Our team’s conclusions were generally supported by the benchmarks we ran. The M1 Ultra is in a class by itself when it comes to CPU performance. When we compared this to our Mac Pro model with a 16-core Intel Xeon W, there was no contest in our CPU benchmarks: the Xeon was clearly outclassed.

We conducted a variety of benchmarks in Premiere Pro and After Effects, and the M1 Ultra outperformed our Mac Pro model in each one. In Premiere Pro, the Mac Pro took over two minutes longer than the Studio to export a 4K video. In fact, in the , the Ultra was so dominant in Premiere that it was beating systems with AMD Ryzen Threadripper chips left and right. It’s outperforming almost everyone.

Our Intel Mac Pro simply couldn’t keep up in a number of programs. On Geekbench multi-core, our $12,000 PC with a 32-core Ryzen Threadripper 3970X outperformed the M1 Ultra, but the Ultra was considerably closer to the Threadripper than the Xeon. Given the 3970X’s more cores, this is a significant accomplishment (and also the fact that a Threadripper PC is going to be massive and loud, while this thing is small and silent).

Zoom in on Angle Zoom. Mac Studio: Apple M1 Ultra - Silver.
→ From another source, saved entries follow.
variable {E : Type*} [NormedAddCommGroup E] [InnerProductSpace ℝ E] [FiniteDimensional ℝ E]
  [MeasurableSpace E] [BorelSpace E]

/-! ### Directions and the annulus -/

/-- The direction `y/‖y‖` of `y` (junk `0` at `y = 0`). [folklore] -/
def dir (y : E) : E := ‖y‖⁻¹ • y

/-- The ANNULUS `{1 < ‖y‖ < 2}` whose points parametrise the directions. [folklore] -/
def annulus : Set E := {y | 1 < ‖y‖ ∧ ‖y‖ < 2}

omit [FiniteDimensional ℝ E] [MeasurableSpace E] [BorelSpace E] in
/-- `‖dir y‖ = 1` for `y ≠ 0`. [folklore] -/
theorem norm_dir {y : E} (hy : y ≠ 0) : ‖dir y‖ = 1 := by
  rw [dir, norm_smul, norm_inv, norm_norm, inv_mul_cancel₀ (norm_ne_zero_iff.2 hy)]

omit [FiniteDimensional ℝ E] [MeasurableSpace E] [BorelSpace E] in
/-- `‖dir y‖ ≤ 1` always. [folklore] -/
theorem norm_dir_le_one (y : E) : ‖dir y‖ ≤ 1 := by
  by_cases hy : y = 0
  · simp [dir, hy]
  · exact (norm_dir hy).le

omit [InnerProductSpace ℝ E] [FiniteDimensional ℝ E] [MeasurableSpace E] [BorelSpace E] in
/-- Points of the annulus are nonzero. [folklore] -/
theorem ne_zero_of_mem_annulus {y : E} (hy : y ∈ annulus) : y ≠ 0 := by
  rintro rfl
  norm_num [annulus] at hy

omit [InnerProductSpace ℝ E] [FiniteDimensional ℝ E] [MeasurableSpace E] [BorelSpace E] in
/-- The annulus is open. [folklore] -/
theorem isOpen_annulus : IsOpen (annulus : Set E) :=
  (isOpen_lt continuous_const continuous_norm).inter (isOpen_lt continuous_norm continuous_const)

omit [InnerProductSpace ℝ E] [FiniteDimensional ℝ E] [BorelSpace E] in
/-- The annulus is measurable. [folklore] -/
theorem measurableSet_annulus [OpensMeasurableSpace E] : MeasurableSet (annulus : Set E) :=
  isOpen_annulus.measurableSet

omit [InnerProductSpace ℝ E] [FiniteDimensional ℝ E] [MeasurableSpace E] [BorelSpace E] in
/-- The annulus lies in the ball `B(0, 2)`. [folklore] -/
theorem annulus_subset_ball : (annulus : Set E) ⊆ ball 0 2 := fun y hy => by
  rw [mem_ball_zero_iff]; exact hy.2

/-- The annulus has finite measure. [folklore] -/
theorem volume_annulus_lt_top : volume (annulus : Set E) < ⊤ :=
  (measure_mono annulus_subset_ball).trans_lt measure_ball_lt_top

/-- The annulus has positive measure (it is open and nonempty, `n ≥ 1`). [folklore] -/
theorem volume_annulus_pos (hn : 0 < finrank ℝ E) : 0 < volume (annulus : Set E) := by
  haveI : Nontrivial E := Module.nontrivial_of_finrank_pos (R := ℝ) hn
  obtain ⟨e, he⟩ : ∃ e : E, ‖e‖ = 1 := exists_norm_eq E zero_le_one
  refine isOpen_annulus.measure_pos volume ⟨(3 / 2 : ℝ) • e, ?_⟩
  simp only [annulus, mem_setOf_eq, norm_smul, he, mul_one, Real.norm_eq_abs]
  constructor <;> norm_num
Oh, and yeah, the M1 Ultra is roughly twice as powerful as the M1 Max in several benchmarks. The M1 Ultra consistently outperformed the M1 Max in multi-core Cinebench and Geekbench benchmarks. This didn’t translate to doubled performance in real-world tasks like the, gaming, and the we ran to simulate scientific workloads — there are clearly bottlenecks here that aren’t just based on throughput, and performance will always reflect how well the program you’re in can use all these extra cores and threads. Still, it’s incredible that Apple was able to pull off UltraFusion so well.

Python Benchmarks

Benchmark
Adi 6.96 6.72 6.87
Adist 3.79 3.73 3.67
Atax 4.53 5.63 4.93
Azimnaiv 0.64 0.63 0.63
Bicg 4.17 7.31 5.71
Cavtflow 6.07 6.03 6.04
Cholesky2 8.70 9.17 7.75
Clipping 8.67 8.27 8.16
Doitgen 0.14 27.20 22.53
Floydwar 7.03 7.02 7.05
Gemm 18.38 24.70 23.12
Gemver 4.10 4.02 3.67
Gesummv 5.89 5.59 2.89
Hdiff 3.63 3.48 3.55
Jacobi2d 5.39 5.38 5.38
Lenet 4.84 4.86 4.83
Npgofast 4.42 4.25 4.27
Syr2k 6.13 6.12 6.19
Trmm 4.76 4.82 4.82
Vadv 3.92 3.92 3.86
Source:

This is why, despite the fact that critics generally find such upgrades uninteresting, firms like Apple release slightly more powerful versions of the same computers every year, and why people keep buying them. It is in order for people to be able to accomplish more and do it better.
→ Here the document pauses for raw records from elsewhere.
import Mathlib.Analysis.Complex.Schwarz
import Mathlib.Analysis.Complex.HasPrimitives
import Mathlib.Analysis.Calculus.Deriv.Star
import Literature.Probability.RandomPlanarGeometry.RestrictionHulls
import HarnessLib

/-!
# `Φ'_A(0)` exists and lies in `(0, 1]`: proof of [LSW] (2.4)

This file discharges the named fact `Literature.Probability.RandomPlanarGeometry.IsStarHull.exists_hasRestrictionDeriv` of
`Literature.Probability.RandomPlanarGeometry.RestrictionHulls`:

* G. F. Lawler, O. Schramm, W. Werner, *Conformal restriction: the chordal case*, J. Amer. Math.
  Soc. **16** (2003) 917–955, arXiv:math/0209343 (**[LSW]**), §2, (2.4) p. 7: "Since
  `Im g_A(z) − Im z` is harmonic, bounded, and has non-positive boundary values,
  `Im g_A(z) ≤ Im z`. Consequently, `0 < g_A'(x) ≤ 1`, `x ∈ ℝ ∖ A`."

applied at `x = 0 ∉ A` to `Φ_A = g_A − g_A(0)` (so `Φ_A' = g_A'`): for a `*`-hull `A` and any
restriction map `Φ` of `A` (`Literature.Probability.RandomPlanarGeometry.IsRestrictionMap`: a conformal equivalence `ℍₒ ∖ A → ℍₒ` with
boundary value `0` at `0` and `Φ(z)/z → 1` at `∞`) the limit `d = lim_{z → 0} Φ(z)/z` within
`ℍₒ ∖ A` exists (`Literature.HasRestrictionDeriv A Φ d`) and `0 < d ≤ 1`
(`Literature.Probability.RandomPlanarGeometry.IsStarHull.exists_hasRestrictionDeriv_holds`).

## Proof

The printed proof has two steps, `Im Φ ≤ Im z` and the passage to the boundary derivative (where
[LSW] use, implicitly here and explicitly in the proof of Lemma 3.5, that "the maps may be extended
to a neighborhood of `0` by Schwarz reflection in the real line"). We prove both, replacing the
maximum principle for harmonic functions (not available) by Schwarz–Pick arguments:

1. `Literature.Probability.RandomPlanarGeometry.HalfPlanePick.norm_sub_sq_mul_le` — the **Schwarz–Pick lemma in `ℍₒ`** (two-point,
   invariant form `|F a − F b|²/(Im F a · Im F b) ≤ |a − b|²/(Im a · Im b)` for a holomorphic
   self-map `F` of `ℍₒ`), from Mathlib's Schwarz lemma `Complex.norm_le_norm_of_mapsTo_ball`
   through the Möbius maps `T_b(w) = (w − b)/(w − b̄)` and their inverses
   `S_b(ζ) = (b − b̄ζ)/(1 − ζ)` (both written out explicitly, no auxiliary definitions);
   and `HalfPlanePick.norm_deriv_le_two_mul_im_div` — `|f'(c)| ≤ 2 Im f(c)/R` for `f` holomorphic
   on `B(c, R)` with values in `ℍₒ` (`Complex.norm_deriv_le_div_of_mapsTo_ball`).
2. `Literature.Probability.RandomPlanarGeometry.IsRestrictionMap.im_le_im` — **`Im Φ(z) ≤ Im z`** on `ℍₒ ∖ A` (Julia's lemma at `∞`):
   Schwarz–Pick for `Φ⁻¹ : ℍₒ → ℍₒ ∖ A ⊆ ℍₒ` at the pair `(Φ z, Φ(iy))`, divided by `y³`, tends
   to `Im Φ(z) ≤ Im z` as `y → ∞` because `Φ(iy)/(iy) → 1`. (The tree's
   `Complex.im_le_im_of_tendsto_sub_self`, `Literature.Analysis.Complex.HalfPlaneRigidity`, is the
   same inequality under the stronger normalisation `g(z) − z → 0`, by the maximum principle; the
   hypothesis `Φ(z)/z → 1` of `IsRestrictionMap` needs the argument given here.)
3. `Literature.Probability.RandomPlanarGeometry.IsRestrictionMap.norm_deriv_le_two`, `.lipschitzOnWith`, `.exists_extension`,
   `.extension_ofReal_im`, `.extension_zero` — on a half-disc `W = ℍₒ ∩ B(0, r)` with
   `B(0, 2r) ∩ A = ∅`: `|Φ'| ≤ 2 Im Φ/Im z ≤ 2`, so `Φ` is `2`-Lipschitz on the convex set `W`
   (`Convex.lipschitzOnWith_of_nnnorm_deriv_le`) and extends to a continuous `G`
   (`LipschitzOnWith.extend_finite_dimension`), real on `(−r, r)` (as `0 < Im Φ(z) ≤ Im z → 0`)
   and with `G(0) = 0` (the hypothesis `Φ(0) = 0`).
4. `Literature.Probability.RandomPlanarGeometry.SchwarzReflection.differentiableOn_reflect` — the **Schwarz reflection principle** for a
   function continuous up to the real segment with real values there: the reflected function is
   continuous on `B(0, r)` and holomorphic off the real line, hence holomorphic, by **Morera's
   theorem across a line** (`SchwarzReflection.differentiableOn_of_off_real`: split rectangles
   at height `0`, Cauchy–Goursat on the halves, Mathlib's
   `Complex.isConservativeOn_and_continuousOn_iff_isDifferentiableOn`; the same argument as
   `Literature.Analysis.FunctionSpaces.differentiableOn_of_continuousOn_of_differentiableOn_off_im_eq` in
   `Literature.Analysis.FunctionSpaces.KMSStates`, repeated here to keep the imports light).
5. With `F` the reflection of `G` and `c = F'(0)`: `Φ(z)/z = F(z)/z → c` within `ℍₒ ∖ A`; `c` is
   real (approach along the real axis, where `F = G` is real); `0 ≤ c ≤ 1` (approach along
   `z = it`: `Re (Φ(it)/(it)) = Im Φ(it)/t ∈ (0, 1]`); and `c ≠ 0` by
   `Literature.Probability.RandomPlanarGeometry.SchwarzReflection.deriv_ne_zero_of_im_pos`: if `F'(0) = 0` then `F(z) = zⁿ g(z)` near `0`
   with `n ≥ 2`, `g(0) ≠ 0` (`AnalyticAt.exists_eventuallyEq_pow_smul_nonzero_iff`), and for a
   direction `ω ∈ ℍₒ` with `Im (ωⁿ g(0)) < 0` (`exists_im_pow_mul_neg`) the points `tω ∈ W`,
   `t ↓ 0`, would have `Im F(tω) < 0`, contradicting `Im Φ > 0`.

Everything in this file is proved; no named fact is used.

## Mathlib

We USE `Complex.norm_le_norm_of_mapsTo_ball`, `Complex.norm_deriv_le_div_of_mapsTo_ball`
(Schwarz), `Convex.lipschitzOnWith_of_nnnorm_deriv_le`, `LipschitzOnWith.extend_finite_dimension`,
`Complex.isConservativeOn_and_continuousOn_iff_isDifferentiableOn` (Morera),
`Complex.integral_boundary_rect_eq_zero_of_continuousOn_of_differentiableOn` (Cauchy–Goursat),
`DifferentiableAt.conj_conj`, `DifferentiableOn.analyticAt`,
`AnalyticAt.exists_eventuallyEq_pow_smul_nonzero_iff`, `hasDerivAt_iff_tendsto_slope`,
`ContinuousOn.if`, `Complex.frontier_setOf_le_im`. Mathlib has no Schwarz–Pick lemma for the
half-plane and no Schwarz reflection principle (searched `Pick`, `reflection`).

## References

* G. F. Lawler, O. Schramm, W. Werner, *Conformal restriction: the chordal case*, J. Amer. Math.
  Soc. **16** (2003), §2 (2.4), p. 7; proof of Lemma 3.5 (Schwarz reflection of `Φ_A`).
* L. V. Ahlfors, *Complex Analysis*, McGraw-Hill (2nd ed. 1966 / 3rd ed. 1979), Ch. 4 §3.4:
  Thm. 13 (the lemma of Schwarz), its invariant form (34), Exercise 3 (the half-plane form).
* J. B. Conway, *Functions of One Complex Variable*, Springer GTM 11 (1973; 2nd ed. 1978), Ch. IX
  Thm. 1.1 (Schwarz Reflection Principle, via Morera's theorem).
* Ch. Pommerenke, *Boundary Behaviour of Conformal Maps*, Springer (1992), §4.3 (Julia's lemma).
-/

noncomputable section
The is the incorrect computer for a variety of people for a variety of reasons. When a reviewer evaluating this product, I’m less concerned with those features than with the device’s overall dependability: the smoothness with which you scrub the timeline, the snap of windows opening and closing, the wonder in people’s voices as they say, “Wow, this is fast.”

UltraFusion isn’t some wacky new concept that Apple is trying to sell us. It’s true. For nearly a decade, companies have been attempting to combine two GPUs into one, and Apple has finally succeeded. This computer represents a watershed moment in computing history. It also feels like a pleasure to use it.